When I worked with Visual Basic and a few of the older programs, this was the
number one cause for Windows slowing down, because applications would make
connections to a database or forget to kill their loops.

I had been hired as a programmer to fix autobody shop software many, many
moons ago. And that was certainly a huge part of the problem.

I'm not blaming the OS as it really is just a "platform" for applications to
run on. But I'm sure operating systems could do better to improve performance
or monitor the activity of applications running. I know Windows has some tools
nowadays that alert the user: "This application is taking longer than
expected" and gives you the options to wait for it or kill the task.

So my main operating system is ChromeOS. I love it because it loads fast and
is fairly easy to use and I've learned to do my programming on a Chromebook.

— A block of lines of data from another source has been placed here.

import Summits.BirchSwinnertonDyer.BirchSwinnertonDyer.Theorems.ClassRecordThreeCornerAtThreeShimuraWalkDefs
import Literature.NumberTheory.EllipticCurves.HeegnerPointsKolyvaginPrimaryClassesProofs
import Mathlib.FieldTheory.Galois.Infinite
import HarnessLib

/-!
# Galois descent `E(K̄)^{Gal(K̄/K[m])} = E(emb)(E(K[m]))` for an EMBEDDED ring-class level, and McCallum Cor. 4.5 BOTH WAYS for carrier-style
# Kolyvagin classes — the input of the dictionary entries hκ0 ∕ hκt of the Jetchev-walk engines for the labelled CM family
# (cell `bsd-stepL`, seat `bsd-stepL-corner3-p2` g7 = WIDTH-LEVER lane B; `--supports stmt-BirchSwinnertonDyer-21420 --as helper`)

WHY (PORT-SPEC §3b, HOME/corner3/g7/CORNER3-G7.md). The re-issued carrier `hpointsRk_of_shimuraLabels_of_noTorsion_walk` (`…ShimuraCarrierOfNoTorsionWalk`)
exposes, at every admissible level `m`, that its subgroup `A m ⊆ E(K̄)` IS the image of `E(K[m])` under the package's `K`-embedding `emb m : K[m] →ₐ[K] K̄`.
With that, the «only if» half of McCallum Cor. 4.5 ∕ Gross Prop. 4.7 (1) (`c(P) = 0 ⟹ P ∈ p^k A`) — which the tree's `kolyvaginClass_eq_zero_iff` gives
under «the points fixed by `Gal(K̄/emb(K[m]))` lie in `A`» — becomes available for the labelled classes. THIS FILE: (i) `mem_range_map_of_forall_smul_eq`
— Galois descent along a `K`-algebra embedding `e : K[m] →ₐ[K] K̄` of a ring-class level (infinite Galois correspondence + coordinates; proof = the
X₀(N)-datum twin `KolyvaginFamilyData.mem_pointsSubgroup_of_forall_smul_eq` of tam3∕koly with `d.emb ↦ e`); (ii) `smul_eq_of_map_eq_of_forall_apply_eq` — the
converse inclusion (coordinates); (iii) `kolyvaginClass_eq_zero_iff_exists_mem_range` — McCallum Cor. 4.5 both ways for the class of a point of
`A = E(e)(E(K[m]))`. HONEST FRAMING: theorems only (no definition, no named fact, no `sorry`); Galois∕Kummer bookkeeping; nothing about any curve;
no stub closes; BSD is not proved by any of this; T7. References: [cite: McCallumLMS1991, §4 Cor. 4.5] [cite: GrossLMS1991, §4 Prop. 4.7 (1)]
[cite: SilvermanAEC2009, VIII.§1].
-/

set_option autoImplicit false
set_option linter.dupNamespace false

noncomputable section

open scoped Classical

open WeierstrassCurve Field NumberField Literature.NumberTheory.EllipticCurves Literature.NumberTheory.EllipticCurves.KolyvaginCocycle
  Literature.NumberTheory.GaloisRepresentations Literature.NumberTheory.EllipticCurves.RingClassField

namespace Summit.BirchSwinnertonDyer.BirchSwinnertonDyer.Theorems.ShimuraWalk

variable {K : Type} [Field K] [NumberField K] {W : WeierstrassCurve ℚ} {ι : K →+* ℂ} {m : ℕ}

/-- An element of `Γ_K` fixing `e(K[m]) ⊆ K̄` pointwise fixes every point of `E(e)(E(K[m])) ⊆ E(K̄)` (coordinates); stated for a point
`v ∈ E(K̄)` GIVEN as the image of `P₀ ∈ E(K[m])` (so that the `Γ_K`-action is read on `geomPoints`). [cite: SilvermanAEC2009, VIII.§1] -/
theorem smul_eq_of_map_eq_of_forall_apply_eq (e : ringClassField K ι m →ₐ[K] AlgebraicClosure K)
    (P₀ : (W.baseChange (ringClassField K ι m)).toAffine.Point) (g : absoluteGaloisGroup K)
    (hg : ∀ x : ringClassField K ι m, (show AlgebraicClosure K ≃ₐ[K] AlgebraicClosure K from g) (e x) = e x)
    (v : geomPoints (W.baseChange K))
    (hv : (Affine.Point.map (W' := W) e.toRingHom.toRatAlgHom :
      (W.baseChange (ringClassField K ι m)).toAffine.Point →+ geomPoints (W.baseChange K)) P₀ = v) :
    g • v = v := by
  subst hv
  rcases P₀ with _ | ⟨x, y, hxy⟩
  · rfl
  · have hns1 : ((W.baseChange K).baseChange (AlgebraicClosure K)).toAffine.Nonsingular (e x) (e y) :=
      (Affine.baseChange_nonsingular W e.toRingHom.toRatAlgHom.injective x y).mpr hxy
    change Affine.Point.map (W' := W.baseChange K)
        ((show AlgebraicClosure K ≃ₐ[K] AlgebraicClosure K from g) : AlgebraicClosure K →ₐ[K] AlgebraicClosure K)
        (Affine.Point.some (e x) (e y) hns1) = Affine.Point.some (e x) (e y) hns1
    rw [Affine.Point.map_some]
    simp only [Affine.Point.some.injEq, AlgEquiv.coe_toAlgHom]
    exact ⟨hg x, hg y⟩

/-- **Galois descent `E(K̄)^{Gal(K̄/e(K[m]))} = E(e)(E(K[m]))`** along a `K`-algebra embedding of a ring-class level (infinite Galois
correspondence for `K̄/K` and coordinates). [cite: SilvermanAEC2009, VIII.§1] [cite: GrossLMS1991, proof of Prop. 4.7 (1)] -/
theorem mem_range_map_of_forall_smul_eq (e : ringClassField K ι m →ₐ[K] AlgebraicClosure K)
    (v : geomPoints (W.baseChange K))
    (hv : ∀ g ∈ {g : absoluteGaloisGroup K | ∀ x : ringClassField K ι m,
        (show AlgebraicClosure K ≃ₐ[K] AlgebraicClosure K from g) (e x) = e x}, g • v = v) :
    v ∈ (Affine.Point.map (W' := W) e.toRingHom.toRatAlgHom :
      (W.baseChange (ringClassField K ι m)).toAffine.Point →+ geomPoints (W.baseChange K)).range := by
  haveI : IsGalois K (AlgebraicClosure K) := {}
  set L : IntermediateField K (AlgebraicClosure K) := e.fieldRange with hL
  have hmemL : ∀ z : AlgebraicClosure K, z ∈ L ↔ ∃ x : ringClassField K ι m, e x = z := by
    intro z
    rw [hL, AlgHom.mem_fieldRange]
  have hfixing : ∀ g : AlgebraicClosure K ≃ₐ[K] AlgebraicClosure K, g ∈ L.fixingSubgroup →
      ∀ x : ringClassField K ι m, g (e x) = e x := by
    intro g hg x
    rw [IntermediateField.mem_fixingSubgroup_iff] at hg
    exact hg _ ((hmemL _).mpr ⟨x, rfl⟩)
  have hcoord : ∀ z : AlgebraicClosure K,
      (∀ g : AlgebraicClosure K ≃ₐ[K] AlgebraicClosure K, g ∈ L.fixingSubgroup → g z = z) →
      ∃ x : ringClassField K ι m, e x = z := by
    intro z hz
    rw [← hmemL, ← InfiniteGalois.fixedField_fixingSubgroup L, IntermediateField.mem_fixedField_iff]
    exact fun g hg ↦ hz g hg
  rcases v with _ | ⟨vx, vy, hv0⟩
  · exact AddSubgroup.zero_mem _
  · have hxy : ∀ g : AlgebraicClosure K ≃ₐ[K] AlgebraicClosure K, g ∈ L.fixingSubgroup →
        g vx = vx ∧ g vy = vy := by
      intro g hg
      have h := hv g (hfixing g hg)
      change Affine.Point.map (W' := W.baseChange K) (g : AlgebraicClosure K →ₐ[K] AlgebraicClosure K)
          (Affine.Point.some vx vy hv0) = Affine.Point.some vx vy hv0 at h
      rw [Affine.Point.map_some] at h
      simpa only [Affine.Point.some.injEq, AlgEquiv.coe_toAlgHom] using h
    obtain ⟨x, hx⟩ := hcoord vx fun g hg ↦ (hxy g hg).1
    obtain ⟨y, hy⟩ := hcoord vy fun g hg ↦ (hxy g hg).2
    subst hx hy
    have hxy0 : (W.baseChange (ringClassField K ι m)).toAffine.Nonsingular x y :=
      (Affine.baseChange_nonsingular W e.toRingHom.toRatAlgHom.injective x y).mp hv0
    refine ⟨Affine.Point.some x y hxy0, ?_⟩
    change Affine.Point.map (W' := W) e.toRingHom.toRatAlgHom (Affine.Point.some x y hxy0) = _
    rw [Affine.Point.map_some]
    rfl

/-- **McCallum Cor. 4.5 ∕ Gross Prop. 4.7 (1), BOTH WAYS, for the class of a point of `A = E(e)(E(K[m]))`**: `c_n(P) = 0 ⟺ P ∈ n·A`
(the tree's `kolyvaginClass_eq_zero_iff` with the descent above; `N := {g ∣ g fixes e(K[m])}` fixes `P ∈ A`). For the labelled Shimura
classes of `hpointsRk_of_shimuraLabels_of_noTorsion_walk` (clause «`A m = E(emb m)(E(K[m]))`»). [cite: McCallumLMS1991, Cor. 4.5] [cite: GrossLMS1991, Prop. 4.7 (1)] -/
theorem kolyvaginClass_eq_zero_iff_exists_mem_range (e : ringClassField K ι m →ₐ[K] AlgebraicClosure K) {n : ℤ}
    {hdiv : ∀ P : geomPoints (W.baseChange K), ∃ Q : geomPoints (W.baseChange K), n • Q = P}
    {A : AddSubgroup (geomPoints (W.baseChange K))}
    (hAe : A = (Affine.Point.map (W' := W) e.toRingHom.toRatAlgHom :
      (W.baseChange (ringClassField K ι m)).toAffine.Point →+ geomPoints (W.baseChange K)).range)
    (hA : IsAdmissible (absoluteGaloisGroup K) A n)
    {P : geomPoints (W.baseChange K)} (hP : P ∈ invPoints (absoluteGaloisGroup K) A n) :
    kolyvaginClass (W.baseChange K) n hdiv hA P hP = 0 ↔ ∃ B ∈ A, n • B = P := by
  have hPA : P ∈ A := hP.1
  obtain ⟨P₀, hP₀⟩ : P ∈ (Affine.Point.map (W' := W) e.toRingHom.toRatAlgHom :
      (W.baseChange (ringClassField K ι m)).toAffine.Point →+ geomPoints (W.baseChange K)).range := hAe ▸ hPA
  refine kolyvaginClass_eq_zero_iff hA hP
    (N := {g : absoluteGaloisGroup K | ∀ x : ringClassField K ι m,
      (show AlgebraicClosure K ≃ₐ[K] AlgebraicClosure K from g) (e x) = e x}) (fun g hg ↦ ?_) (fun v hv ↦ ?_)
  · exact smul_eq_of_map_eq_of_forall_apply_eq e P₀ g hg P hP₀
  · rw [hAe]
    exact mem_range_map_of_forall_smul_eq e v hv

end Summit.BirchSwinnertonDyer.BirchSwinnertonDyer.Theorems.ShimuraWalk

end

I
used to use Linux to make up for what was lacking, but over the years,
extensions have been released. Online web apps are so useful that it has
eliminated the need for Linux on a Chromebook. But even so... I rarely ever
restart the Chromebook, and somehow it manages to freeze up over time. Is it
ChromeOS's fault? Likely not. More that Chrome itself, the browser, from
extensions and tabs open just tends to use a lot of resources.

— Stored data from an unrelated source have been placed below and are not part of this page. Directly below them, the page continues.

import Summits.CriticalPhenomena.SAWScalingLimit.Theses.SAWMassiveIsingTilt
import Summits.CriticalPhenomena.SAWScalingLimit.Theorems.SAWMassiveIsingTiltDefs
import Summits.CriticalPhenomena.SAWScalingLimit.Theorems.SAWMassiveIsingTiltTiltLawBasic
import Summits.CriticalPhenomena.SAWScalingLimit.Theorems.SAWMassiveIsingTiltHexEndpointApproxExists
import Summits.CriticalPhenomena.SAWScalingLimit.Theorems.SAWMassiveIsingTiltMassiveWindowSLEStubNoTouchOfNearTouchEstimate
import Summits.CriticalPhenomena.SAWScalingLimit.Theorems.SAWMassiveIsingTiltMassiveWindowSLEStubWindowNesting
import Summits.CriticalPhenomena.SAWScalingLimit.Theorems.SAWRenewalTightnessShellCrossingBoundSocketTransfer
import Summits.CriticalPhenomena.SAWScalingLimit.Theorems.ObservableToSLE.Negative.EndpointNecessity
import HarnessLib

/-!
# Crux `MassiveWindowSLE` (stmt-CriticalPhenomena-7685), line `registered` (skeleton r8):
stub `stub_windowLimitChordal` — window limits are chordal (portmanteau)

Route `SAWMassiveIsingTilt` of `CriticalPhenomena/SAWScalingLimit`; stub Ch of the line
`registered`. Skeleton r8: the corrected statement (with the hypotheses `m δ·δ → 0` and
`∀ᶠ δ in 𝓝[>] 0, 0 < x δ`) is now the registered stub `stub_windowLimitChordal`, proved below;
the r7 form (no such hypotheses) is refuted by `x := 0` (`ch_not_stub_windowLimitChordal`).
Objects: the tilted interface law `tiltLaw` of
`Theorems/SAWMassiveIsingTiltDefs.lean`, the window laws
`tiltLaw D.carrier δ (x δ) (1/√3 − m δ·δ) (a δ) (b δ)` pushed to `CurveClass ℂ` by `γ ↦ γ.curve`, a
family `P : ChordalFamily` which is their weak limit (`TendstoLaw`) for every Dobrushin domain `D`
and every hexagonal endpoint approximation `(a, b)`, and `ChordalFamily.IsChordal`.

## Finding: the r7 signature was FALSE (`ch_not_stub_windowLimitChordal`)

The r7 stub quantified over ALL tilts `x : ℝ → ℝ` and had no hypothesis making the window
laws non-degenerate. At fugacity `x δ = 0` every SAW has weight `0 ^ ℓ(γ) = 0` (`ℓ ≥ 1`), so
`tilt = 0` and `tiltLaw = 0⁻¹ • 0 = 0` (`ch_tiltLaw_zero_fugacity`); with `P := 0` both sides of
`TendstoLaw` are the constant `0`, so the hypothesis holds, while `IsChordal 0` fails
(`0 univ ≠ 1`, instantiated at `DobrushinDomain.unitDisc`). Witness: `m := 0`, `x := 0`, `P := 0`.

## The corrected statements (proved here, sorry-free)

* `stub_windowLimitChordal` (the registered stub of skeleton r8) — add the two hypotheses
  `m δ·δ → 0` (already a clause of the neighbouring stubs) and `∀ᶠ δ in 𝓝[>] 0, 0 < x δ` (the
  tilt is a positive fugacity): then the window laws are probability measures for small `δ`
  (`isProbabilityMeasure_tiltLaw_of_reachable`: `x > 0`, `y = 1/√3 − m δ·δ ≥ 0`, endpoints joined),
  and the portmanteau argument below goes through.
* `ch_windowLimitChordal_of_prob` — alternatively add `∀ D, IsProbabilityMeasure (P D)`; then the
  window laws (each a probability measure or `0`) are eventually probability measures because their
  masses tend to `1` (`ntb_eventually_isProbabilityMeasure`).

Proof of chordality given eventual probability of the window laws (`ch_chordal_at`):
* mass: the test integral of `f ≡ 1` is the total mass, eventually `1`, and tends to
  `(P D).real univ`, so `P D univ = 1` (`ch_isProbabilityMeasure_of_tendstoLaw`);
* endpoints: the polyline of a SAW starts at `δ·c(a δ) → D.pt 0` and ends at `δ·c(b δ) → D.pt 1`
  (`source_hexCurve`, `target_hexCurve` of `Theorems/ObservableToSLE/Negative/EndpointNecessity`),
  so for every `r > 0` the OPEN events
  `{r < dist γ.source (D.pt 0)}`, `{r < dist γ.target (D.pt 1)}` carry no lattice mass for small
  `δ`, hence no `P D`-mass (portmanteau, `ntb_measure_le_of_tendstoLaw` with `η = 0`); union over
  `r = 1/(n+1)`;
* trace: every edge segment of a SAW of `Ω_δ` lies in `cl Ω` (`embMeshGraph_adj_iff`) and its origin
  `a δ` is eventually a mesh vertex (`wn_eventually_mem_embMeshDomain`), so the polyline lies in
  `cl D` (`range_toCurve_subset_of_adj` of
  `Theorems/SAWRenewalTightnessShellCrossingBoundSocketTransfer`); the complement of
  `rangeSubset (cl D)` is open
  (`CurveClass.isClosed_rangeSubset`), so it is `P D`-null.

References: P. Billingsley, *Convergence of probability measures*, 2nd ed., Thm 2.1
(portmanteau); M. Aizenman, A. Burchard, Duke Math. J. 99 (1999) §2.1 (curve space; endpoints are
`1`-Lipschitz). No named fact is used; axioms `propext`, `Classical.choice`, `Quot.sound`.
-/

noncomputable section

namespace Summit.CriticalPhenomena.SAWScalingLimit.Theorems.MassiveWindowSLE.Birth

open scoped BigOperators Topology Classical MeasureTheory NNReal ENNReal BoundedContinuousFunction
open Filter Set MeasureTheory
open Literature.Probability Literature.Probability.LatticeModels Literature.Probability.RandomPlanarGeometry
open Summit.CriticalPhenomena.SAWScalingLimit.Theorems.SAWMassiveIsingTilt (tilt tiltLaw)

/-! ### The trace of a hexagonal SAW lies in the closed domain -/

/-- If the origin `a` is (rescaled) in `cl Ω`, the trace of every SAW of `Ω_δ` from `a` lies in
`cl Ω`: every edge of `Ω_δ` is a mesh edge, whose rescaled segment lies in `cl Ω`. -/
theorem ch_curve_range_subset {Ω : Set ℂ} {δ : ℝ} {a b : HexVertex} (γ : SAW.HexDomainSAW Ω δ a b)
    (ha : (δ : ℂ) * hexCenter a ∈ closure Ω) : γ.curve.range ⊆ closure Ω := by
  rw [wn_curve_range_eq]
  -- `range_toCurve_subset_of_adj` (Theorems/SAWRenewalTightnessShellCrossingBoundSocketTransfer)
  refine range_toCurve_subset_of_adj (fun u v huv => ?_) γ.walk ha
  exact ((SAW.embMeshGraph_adj_iff hexGraph hexCenter).1
    ((SAW.embDomainGraph_adj_iff hexGraph hexCenter).1 huv).1).2

/-! ### Masses: a weak limit of eventually-probability laws is a probability measure -/

/-- If laws that are probability measures for all small `δ` converge in law (`TendstoLaw`, test
functions `X →ᵇ ℝ`) to `μ`, then `μ` is a probability measure: the test integral of `f ≡ 1` is the
total mass, eventually `1`, and tends to `μ.real univ`, so `μ univ = 1` (were `μ univ = ∞`, Lean's
`μ.real univ = 0 ≠ 1`). -/
theorem ch_isProbabilityMeasure_of_tendstoLaw {Ωδ : ℝ → Type*} [∀ δ, MeasurableSpace (Ωδ δ)]
    {X : Type*} [TopologicalSpace X] [MeasurableSpace X] {Y : ∀ δ, Ωδ δ → X}
    {L : ∀ δ, Measure (Ωδ δ)} {μ : Measure X} (hconv : TendstoLaw Y L id μ)
    (hprob : ∀ᶠ δ in 𝓝[>] (0 : ℝ), IsProbabilityMeasure (L δ)) : IsProbabilityMeasure μ := by
  have h1 := hconv (1 : X →ᵇ ℝ)
  simp only [BoundedContinuousFunction.coe_one, Pi.one_apply, integral_const, smul_eq_mul,
    mul_one] at h1
  have h2 : Tendsto (fun δ => (L δ).real univ) (𝓝[>] (0 : ℝ)) (𝓝 1) := by
    refine tendsto_const_nhds.congr' ?_
    filter_upwards [hprob] with δ hδ
    exact probReal_univ.symm
  have h3 : μ.real univ = 1 := tendsto_nhds_unique h1 h2
  rw [measureReal_def, ENNReal.toReal_eq_one_iff] at h3
  exact ⟨h3⟩

/-- Along an endpoint approximation, a window schedule with `m δ·δ → 0` and an eventually positive
tilt, the window laws are probability measures for all small `δ` (`x δ > 0`,
`y δ = 1/√3 − m δ·δ ≥ 0`, endpoints joined in `Ω_δ`, `δ > 0`). -/
theorem ch_eventually_isProbabilityMeasure_tiltLaw {m x : ℝ → ℝ}
    (hmδ : Tendsto (fun δ => m δ * δ) (𝓝[>] (0 : ℝ)) (𝓝 0))
    (hx : ∀ᶠ δ in 𝓝[>] (0 : ℝ), 0 < x δ) {D : DobrushinDomain} {a b : ℝ → HexVertex}
    (hab : SAW.IsEmbEndpointApprox hexGraph hexCenter D a b) :
    ∀ᶠ δ in 𝓝[>] (0 : ℝ),
      IsProbabilityMeasure (tiltLaw D.carrier δ (x δ) ((Real.sqrt 3)⁻¹ - m δ * δ) (a δ) (b δ)) := by
  have hy : ∀ᶠ δ in 𝓝[>] (0 : ℝ), m δ * δ < (Real.sqrt 3)⁻¹ :=
    hmδ.eventually (eventually_lt_nhds (by positivity))
  filter_upwards [hab.reachable, self_mem_nhdsWithin, hx, hy] with δ hr hδ hxδ hyδ
  exact SAWMassiveIsingTilt.isProbabilityMeasure_tiltLaw_of_reachable D.isBounded (ne_of_gt hδ) hxδ
    (sub_nonneg.2 hyδ.le) hr

/-! ### Chordality at one domain, given eventual probability of the window laws -/

/-- **Portmanteau core.** If along an endpoint approximation `(a, b)` of `D` the window laws pushed
to curve classes converge in law to `P D` and are probability measures for small `δ`, then `P D` is
a probability measure carried by curve classes from `D.pt 0` to `D.pt 1` inside `cl D`: the bad
events `{r < dist γ.source (D.pt 0)}`, `{r < dist γ.target (D.pt 1)}` (`r = 1/(n+1)`) and
`{¬ range γ ⊆ cl D}` are open and carry no lattice mass for small `δ` (lattice endpoints
`δ·c(a δ) → D.pt 0`, `δ·c(b δ) → D.pt 1`; lattice polylines lie in `cl D`), hence no `P D`-mass
(`ntb_measure_le_of_tendstoLaw` with `η = 0`). -/
theorem ch_chordal_at {m x : ℝ → ℝ} {P : ChordalFamily} {D : DobrushinDomain} {a b : ℝ → HexVertex}
    (hab : SAW.IsEmbEndpointApprox hexGraph hexCenter D a b)
    (hconv : TendstoLaw (fun δ (γ : SAW.HexDomainSAW D.carrier δ (a δ) (b δ)) => γ.curve)
      (fun δ => tiltLaw D.carrier δ (x δ) ((Real.sqrt 3)⁻¹ - m δ * δ) (a δ) (b δ)) id (P D))
    (hprob : ∀ᶠ δ in 𝓝[>] (0 : ℝ),
      IsProbabilityMeasure (tiltLaw D.carrier δ (x δ) ((Real.sqrt 3)⁻¹ - m δ * δ) (a δ) (b δ))) :
    IsProbabilityMeasure (P D) ∧
      ∀ᵐ γ ∂(P D), γ.source = D.pt 0 ∧ γ.target = D.pt 1 ∧ γ.range ⊆ closure D.carrier := by
  haveI hPD : IsProbabilityMeasure (P D) := ch_isProbabilityMeasure_of_tendstoLaw hconv hprob
  -- portmanteau: an open event without lattice mass for small `δ` is `P D`-null
  have hzero : ∀ G : Set (CurveClass ℂ), IsOpen G →
      (∀ᶠ δ in 𝓝[>] (0 : ℝ), ∀ γ : SAW.HexDomainSAW D.carrier δ (a δ) (b δ), γ.curve ∉ G) →
      P D G = 0 := by
    intro G hG hev
    refine le_antisymm ?_ bot_le
    refine ntb_measure_le_of_tendstoLaw hconv (fun δ => SAW.EmbDomainSAW.measurable_of_top _)
      hprob hG ?_
    filter_upwards [hev] with δ hδ
    rw [Measure.map_apply (SAW.EmbDomainSAW.measurable_of_top _) hG.measurableSet]
    have hempty : (fun γ : SAW.HexDomainSAW D.carrier δ (a δ) (b δ) => γ.curve) ⁻¹' G = ∅ :=
      Set.eq_empty_of_forall_notMem fun γ hγ => hδ γ hγ
    rw [hempty, measure_empty]
  -- the source is `D.pt 0` almost surely
  have hsrc : P D {γ | γ.source ≠ D.pt 0} = 0 := by
    have hsub : {γ : CurveClass ℂ | γ.source ≠ D.pt 0} ⊆
        ⋃ n : ℕ, {γ | 1 / ((n : ℝ) + 1) < dist γ.source (D.pt 0)} := by
      intro γ hγ
      obtain ⟨n, hn⟩ := exists_nat_one_div_lt (dist_pos.2 hγ)
      exact mem_iUnion.2 ⟨n, hn⟩
    refine measure_mono_null hsub (measure_iUnion_null fun n => hzero _ ?_ ?_)
    · exact isOpen_lt continuous_const (CurveClass.continuous_source.dist continuous_const)
    · have hr : (0 : ℝ) < 1 / ((n : ℝ) + 1) := by positivity
      filter_upwards [Metric.tendsto_nhds.1 hab.tendsto_fst _ hr] with δ hδ γ hγ
      rw [ObservableToSLE.Negative.source_hexCurve] at hγ
      exact lt_asymm hδ hγ
  -- the target is `D.pt 1` almost surely
  have htgt : P D {γ | γ.target ≠ D.pt 1} = 0 := by
    have hsub : {γ : CurveClass ℂ | γ.target ≠ D.pt 1} ⊆
        ⋃ n : ℕ, {γ | 1 / ((n : ℝ) + 1) < dist γ.target (D.pt 1)} := by
      intro γ hγ
      obtain ⟨n, hn⟩ := exists_nat_one_div_lt (dist_pos.2 hγ)
      exact mem_iUnion.2 ⟨n, hn⟩
    refine measure_mono_null hsub (measure_iUnion_null fun n => hzero _ ?_ ?_)
    · exact isOpen_lt continuous_const (CurveClass.continuous_target.dist continuous_const)
    · have hr : (0 : ℝ) < 1 / ((n : ℝ) + 1) := by positivity
      filter_upwards [Metric.tendsto_nhds.1 hab.tendsto_snd _ hr] with δ hδ γ hγ
      rw [ObservableToSLE.Negative.target_hexCurve] at hγ
      exact lt_asymm hδ hγ
  -- the trace lies in `cl D` almost surely
  have hrange : P D {γ | ¬ γ.range ⊆ closure D.carrier} = 0 := by
    refine hzero _ ?_ ?_
    · change IsOpen (CurveClass.rangeSubset (closure D.carrier))ᶜ
      exact (CurveClass.isClosed_rangeSubset isClosed_closure).isOpen_compl
    · filter_upwards [wn_eventually_mem_embMeshDomain hab] with δ hδ γ hγ
      exact hγ (ch_curve_range_subset γ
        (subset_closure (SAW.embMeshDomain_subset hexGraph hexCenter D.carrier δ hδ.2.1)))
  refine ⟨hPD, ?_⟩
  have h1 : ∀ᵐ γ ∂(P D), γ.source = D.pt 0 := by rw [ae_iff]; exact hsrc
  have h2 : ∀ᵐ γ ∂(P D), γ.target = D.pt 1 := by rw [ae_iff]; exact htgt
  have h3 : ∀ᵐ γ ∂(P D), γ.range ⊆ closure D.carrier := by rw [ae_iff]; exact hrange
  filter_upwards [h1, h2, h3] with γ hγ₁ hγ₂ hγ₃
  exact ⟨hγ₁, hγ₂, hγ₃⟩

I know there have been experimental features and things where if you switch
off the tab and are off it for a while, Chrome will no longer use it, and when
you click back on to it, it will refresh itself. So... there are definitely
things that applications themselves can do. But I am sure there are things
that the OS can do as well beyond just being a platform.

------
twiss
> You may also be interested in the Operating System Hall of Shame:
> [http://www.tcp.co.uk/staff/simes/non-tcp/hall-of-
> shame.html](http://www.tcp.co.uk/staff/simes/non-tcp/hall-of-shame.html)

I am interested, but it's down and the wayback machine doesn't seem to have
it. Does anybody know who simes is or where to find that page?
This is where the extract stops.